22. Views on who would provide the most effective and best quality services for older people who need regular help have not changed since 2011. Many more people (approximately one-half) believe that 'charities would provide better services than Government', than believe 'private companies would provide better services than Government' (approximately one-third). Those who were more likely to think that private companies would provide the best quality services included younger people, people working in the private sector, and people who rated their health as 'good' or 'fair'.
23. The proportion of people who thought that the government should pay for the care of older people who need regular help with looking after themselves, no matter how much money the person has, declined between 2007 and 2013 (from 55% to 45%). Over the same period there has been an increase in the proportion who thought that who pays for the care should depend on how much money the person has (from 42% in 2007 to 51% in 2013).
24. In 2013, views on care provision varied in relation to newspaper readership (broadsheet readers were less likely than tabloid readers to think 'government should pay for care, no matter how much money the person has') and education levels (those with standard grades or no formal qualifications were more likely than those with Highers or a degree level education to say the 'government should pay for care, no matter how much money the person has').
Changing views about social capital and life satisfaction
25. There was a notable, and perhaps surprising, degree of stability in life satisfaction measures as assessed both before and after the recession in 2008. People in Scotland had high levels of satisfaction with their job, their family and personal life, their standard of living, and their life as a whole, and these measures have all held up strongly following the recession. Below average levels of life satisfaction were found among those who were permanently sick or disabled, the unemployed, those who were divorced or single and among both young people (aged 18-24) and older people (aged over 65).
26. Social connectedness, as measured by contact with, and reliance on, people in the local area was also fairly high, with three quarters of people in Scotland feeling that they have regular contact with people who live locally.
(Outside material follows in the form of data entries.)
import Mathlib
import Summits.ValiantsHypothesis.ValiantsHypothesis.Theses.ValuativeGCT
import Summits.ValiantsHypothesis.ValiantsHypothesis.Theorems.ValuativeGCTValuativeFlipIsotypicBinomialTail
import Summits.ValiantsHypothesis.ValiantsHypothesis.Theorems.ValuativeGCTValuativeFlipPerAnchorInheritanceEvery

/-!
# The crux from INNER multiplicities: `ValuativeFlip ⇐ InnerRichness` (per-side residual in explicit currency)

Wall-breaker axis P-explicit (explicit padded-permanent highest-weight vectors) for crux
`ValuativeGCT.ValuativeFlip` (stmt-ValiantsHypothesis-12624).  After twist positivity
(`perAnchorInheritance_every`, BLMW 2011 Problem 6.10 "≥" at EVERY padding) and the binomial isotypic
det census (`isotypic_truncT_rowLift_finrank_le_choose`, independent of the first row and of the
degree), the per side of the tail needs no padding, no twist and no `Γ`-variety: it is a statement
about the multiplicities `P_n(μ) = mult_{μ*} ℂ[Δ_n(per_n)]` of the coordinate ring of the orbit closure
of `per_n` ITSELF.

* `flipBody_of_innerMultiplicity` — for `m = n + j ≥ 2` and an inner shape `μ ⊢ nδ` (at most `n²`
  parts) with `P_n(μ) > C(μ₂ + m, m) · ∏_{i ≥ 3} C(μ_i + m² - 1, m² - 1)`, the body of
  `ValuativeGCT.ValuativeFlip` holds at `(n, m)` (verbatim `let χ; let T`; witnesses `U = ⊥`, `r = 0`,
  degree `δ`, shape `μ♯m`);
* `detOrbitMultiplicity_rowLift_lt_of_innerMultiplicity` — under the same hypothesis the
  Mulmuley–Sohoni obstruction `K_m((μ♯)*) < mult_{(μ♯)*} ℂ[Δ_m(X₀₀^j per_n)]`;
* `valuativeFlip_of_innerRichness` — **the crux BY NAME from `InnerRichness`**: if eventually in
  `n`, at every window position `n ≤ m ≤ 2^((log₂ n + c)^c)`, some inner shape `μ` has
  `P_n(μ)` above that binomial threshold, then `ValuativeGCT.ValuativeFlip`.

So an explicit-HWV programme for the crux has exactly one target left: exhibit, at inner size `n`,
highest-weight vectors of weight `μ*` on `ℂ[Sym^n ℂ^{n×n}]` whose evaluation matrix at points
`A · per_n` (certificate currency, `stub_evalRankLowerBound`) has rank above
`C(μ₂ + m, m) · ∏_{i ≥ 3} C(μ_i + m² - 1, m² - 1)`; the shape must have growing length and a large
body (`|μ̄| > m`: `…NoSmallBodyEquations`; bounded length dies, `valuativeFlip_iff_longShapes`), and
such a certificate forces `X₀₀^{m-n} per_n ∉ Δ(det_m)` (certificate domination), i.e. it is of the
strength of the summit in the tail.  Pure composition of landed theorems. [this crux; new]
-/

set_option linter.dupNamespace false
set_option maxHeartbeats 800000

namespace Summit.ValiantsHypothesis.ValiantsHypothesis.Theorems.ValuativeFlip

open MvPolynomial
open scoped BigOperators Matrix
open Literature.NumberTheory.DiophantineGeometry
open Literature.Computability.AlgebraicComplexity
open Literature.Computability.Complexity

noncomputable section

/-- **The flip body from an inner multiplicity** (tail criterion of the crux in the currency of
the orbit closure of `per_n` itself).  Let `m = n + j ≥ 2` and `μ ⊢ nδ` with at most `n²` parts, and
suppose `P_n(μ) = mult_{μ*} ℂ[Δ_n(per_n)] > C(μ₂ + m, m) · ∏_{i ≥ 3} C(μ_i + m² - 1, m² - 1)`.  Then the
body of `ValuativeGCT.ValuativeFlip` holds at `(n, m)` (verbatim `let χ; let T`), with `U = ⊥`,
`r = 0`, degree `δ` and the lifted shape `λ = μ♯m`:
`dim T_⊥(μ♯) ≤ binomial census < P_n(μ) ≤ mult_{(μ♯)*} ℂ[Δ_m(X₀₀^j per_n)]`
(`perAnchorInheritance_every`). [this crux; new] -/
theorem flipBody_of_innerMultiplicity (n j δ : ℕ) [NeZero n] [NeZero (n + j)] (hm : 2 ≤ n + j)
    (μ : Nat.Partition (n * δ)) (hμ : μ.parts.card ≤ n * n)
    (hP : (μ.sortedParts.getD 1 0 + (n + j)).choose (n + j) *
        ∏ i ∈ Finset.Ico 2 ((n + j) * (n + j)),
          (μ.sortedParts.getD i 0 + ((n + j) * (n + j) - 1)).choose ((n + j) * (n + j) - 1) <
      orbitMultiplicity ℂ (paddedPerFormLex ℂ n n) n (partitionWeightLex n μ)) :
    ∃ (U : Submodule ℂ (MatIdx (n + j) → ℂ)) (r δ' : ℕ) (lam : Nat.Partition ((n + j) * δ')),
            (∀ u ∈ U, (Matrix.of fun a b : Fin (n + j) => u (toLex (a, b))).rank ≤ r) ∧
            lam.parts.card ≤ (n + j) * (n + j) ∧
            (let χ : Weight (MatIdx (n + j)) := (Weight.dualOfPartition ((n + j) * (n + j)) lam).toMatIdx;
             let T : Submodule ℂ (MvPolynomial (MatIdx (n + j) × MatIdx (n + j)) ℂ) :=
               MvPolynomial.homogeneousSubmodule (MatIdx (n + j) × MatIdx (n + j)) ℂ ((n + j) * δ') ⊓
                 ((MvPolynomial.vanishingIdeal ℂ {p : MatIdx (n + j) × MatIdx (n + j) → ℂ |
                     ∀ j' : MatIdx (n + j), (fun i => p (j', i)) ∈ U}) ^ (δ' * (n + j - r))).restrictScalars ℂ ⊓
                 (⨅ (M : Matrix (MatIdx (n + j)) (MatIdx (n + j)) ℂ)
                   (_ : linSubst (MatIdx (n + j)) ℂ M (detFormLex ℂ (n + j)) = detFormLex ℂ (n + j)),
                   LinearMap.ker ((MvPolynomial.aeval (R := ℂ) fun p : MatIdx (n + j) × MatIdx (n + j) =>
                       ∑ l : MatIdx (n + j), M l p.2 • MvPolynomial.X (p.1, l)).toLinearMap -
                     LinearMap.id (R := ℂ) (M := MvPolynomial (MatIdx (n + j) × MatIdx (n + j)) ℂ))) ⊓
                 (⨅ (g : Matrix.GeneralLinearGroup (MatIdx (n + j)) ℂ) (_ : IsUpperTriangular g),
                   LinearMap.ker ((MvPolynomial.aeval (R := ℂ) fun p : MatIdx (n + j) × MatIdx (n + j) =>
                       ∑ l : MatIdx (n + j), ((g⁻¹ : Matrix.GeneralLinearGroup (MatIdx (n + j)) ℂ) :
                         Matrix (MatIdx (n + j)) (MatIdx (n + j)) ℂ) p.1 l • MvPolynomial.X (l, p.2)).toLinearMap -
                     weightChar χ g • LinearMap.id (R := ℂ) (M := MvPolynomial (MatIdx (n + j) × MatIdx (n + j)) ℂ)));
             Module.finrank ℂ ↥T < orbitMultiplicity ℂ (paddedPerFormLex ℂ n (n + j)) (n + j) χ) := by
  have hinh := perAnchorInheritance_every n j δ μ hμ
  refine ⟨⊥, 0, δ, rowLift μ j, ?_, iso_card_parts_rowLift_le_sq n j δ (by omega) μ hμ, ?_⟩
  · intro u hu
    rw [Submodule.mem_bot] at hu
    subst hu
    have h0 : (Matrix.of fun a b : Fin (n + j) => (0 : MatIdx (n + j) → ℂ) (toLex (a, b))) = 0 := by
      ext a b
      simp
    rw [h0, Matrix.rank_zero]
  · intro χ T
    exact lt_of_le_of_lt (isotypic_truncT_rowLift_finrank_le_choose n j hm ⊥ 0 δ μ)
      (lt_of_lt_of_le hP hinh)

/-- **Mulmuley–Sohoni obstruction from an inner multiplicity.**  Under the same hypothesis,
`K_m((μ♯)*) < mult_{(μ♯)*} ℂ[Δ_m(X₀₀^j per_n)]` at `m = n + j`. [this crux; Mulmuley–Sohoni 2001 §4] -/
theorem detOrbitMultiplicity_rowLift_lt_of_innerMultiplicity (n j δ : ℕ) [NeZero n] [NeZero (n + j)]
    (hm : 2 ≤ n + j) (μ : Nat.Partition (n * δ)) (hμ : μ.parts.card ≤ n * n)
    (hP : (μ.sortedParts.getD 1 0 + (n + j)).choose (n + j) *
        ∏ i ∈ Finset.Ico 2 ((n + j) * (n + j)),
          (μ.sortedParts.getD i 0 + ((n + j) * (n + j) - 1)).choose ((n + j) * (n + j) - 1) <
      orbitMultiplicity ℂ (paddedPerFormLex ℂ n n) n (partitionWeightLex n μ)) :
    orbitMultiplicity ℂ (detFormLex ℂ (n + j)) (n + j) (partitionWeightLex (n + j) (rowLift μ j)) <
      orbitMultiplicity ℂ (paddedPerFormLex ℂ n (n + j)) (n + j)
        (partitionWeightLex (n + j) (rowLift μ j)) :=
  lt_of_le_of_lt (isotypic_detOrbitMultiplicity_rowLift_le_choose n j hm δ μ hμ)
    (lt_of_lt_of_le hP (perAnchorInheritance_every n j δ μ hμ))

/-- **The crux from inner richness.**  `InnerRichness`: for every `c`, eventually in `n`, at every
window position `n ≤ m ≤ 2^((log₂ n + c)^c)` some inner shape `μ ⊢ nδ` (at most `n²` parts) has
`P_n(μ) = mult_{μ*} ℂ[Δ_n(per_n)] > C(μ₂ + m, m) · ∏_{i ≥ 3} C(μ_i + m² - 1, m² - 1)`.  Then the route
decl `ValuativeGCT.ValuativeFlip` (stmt-ValiantsHypothesis-12624) holds, BY NAME.  This is the whole
crux reduced to the multiplicities of ONE fixed graded `GL_{n²}`-algebra per `n`, the coordinate ring of
the orbit closure of the permanent. [this crux; new] -/
theorem valuativeFlip_of_innerRichness
    (H : ∀ c : ℕ, ∃ n₀ : ℕ, ∀ (n : ℕ) [NeZero n], n₀ ≤ n → ∀ m : ℕ, n ≤ m →
      m ≤ 2 ^ ((Nat.log 2 n + c) ^ c) →
      ∃ (δ : ℕ) (μ : Nat.Partition (n * δ)), μ.parts.card ≤ n * n ∧
        (μ.sortedParts.getD 1 0 + m).choose m *
            ∏ i ∈ Finset.Ico 2 (m * m), (μ.sortedParts.getD i 0 + (m * m - 1)).choose (m * m - 1) <
          orbitMultiplicity ℂ (paddedPerFormLex ℂ n n) n (partitionWeightLex n μ)) :
    Summit.ValiantsHypothesis.ValiantsHypothesis.Theses.ValuativeGCT.ValuativeFlip := by
  intro c
  obtain ⟨n₀, h⟩ := H c
  refine ⟨max n₀ 2, fun n hn m _ hnm hm => ?_⟩
  haveI : NeZero n := ⟨by have := le_of_max_le_right hn; omega⟩
  obtain ⟨δ, μ, hμ, hlt⟩ := h n (le_of_max_le_left hn) m hnm hm
  obtain ⟨j, rfl⟩ : ∃ j, m = n + j := ⟨m - n, by omega⟩
  exact flipBody_of_innerMultiplicity n j δ (by have := le_of_max_le_right hn; omega) μ hμ hlt

end

end Summit.ValiantsHypothesis.ValiantsHypothesis.Theorems.ValuativeFlip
27. Participation in activities which have a 'civic' dimension was widespread in Scotland, with an increase in both active (e.g. attending a protest, or contacting an MP or MSP) and more passive, or socially distant, activities (e.g. signing a petition, giving money to a campaign) since 2009. The degree of social trust which exists (i.e. the extent to which people feel that others can be trusted) was, however, low by comparison, with almost half of the people in Scotland (46%) feeling that 'you can't be too careful in dealing with people'. The levels of social trust were even lower when first measured in 2000 (when 53% said 'you can't be too careful in dealing with people') but have remained fairly constant (between 44% and 46% selecting this statement) when asked on four occasions between 2004 and 2013.
28. Both social connectedness and social trust were found to be quite strongly associated with life satisfaction, with those who were least socially connected, and those least trusting of others, having lower life satisfaction than others.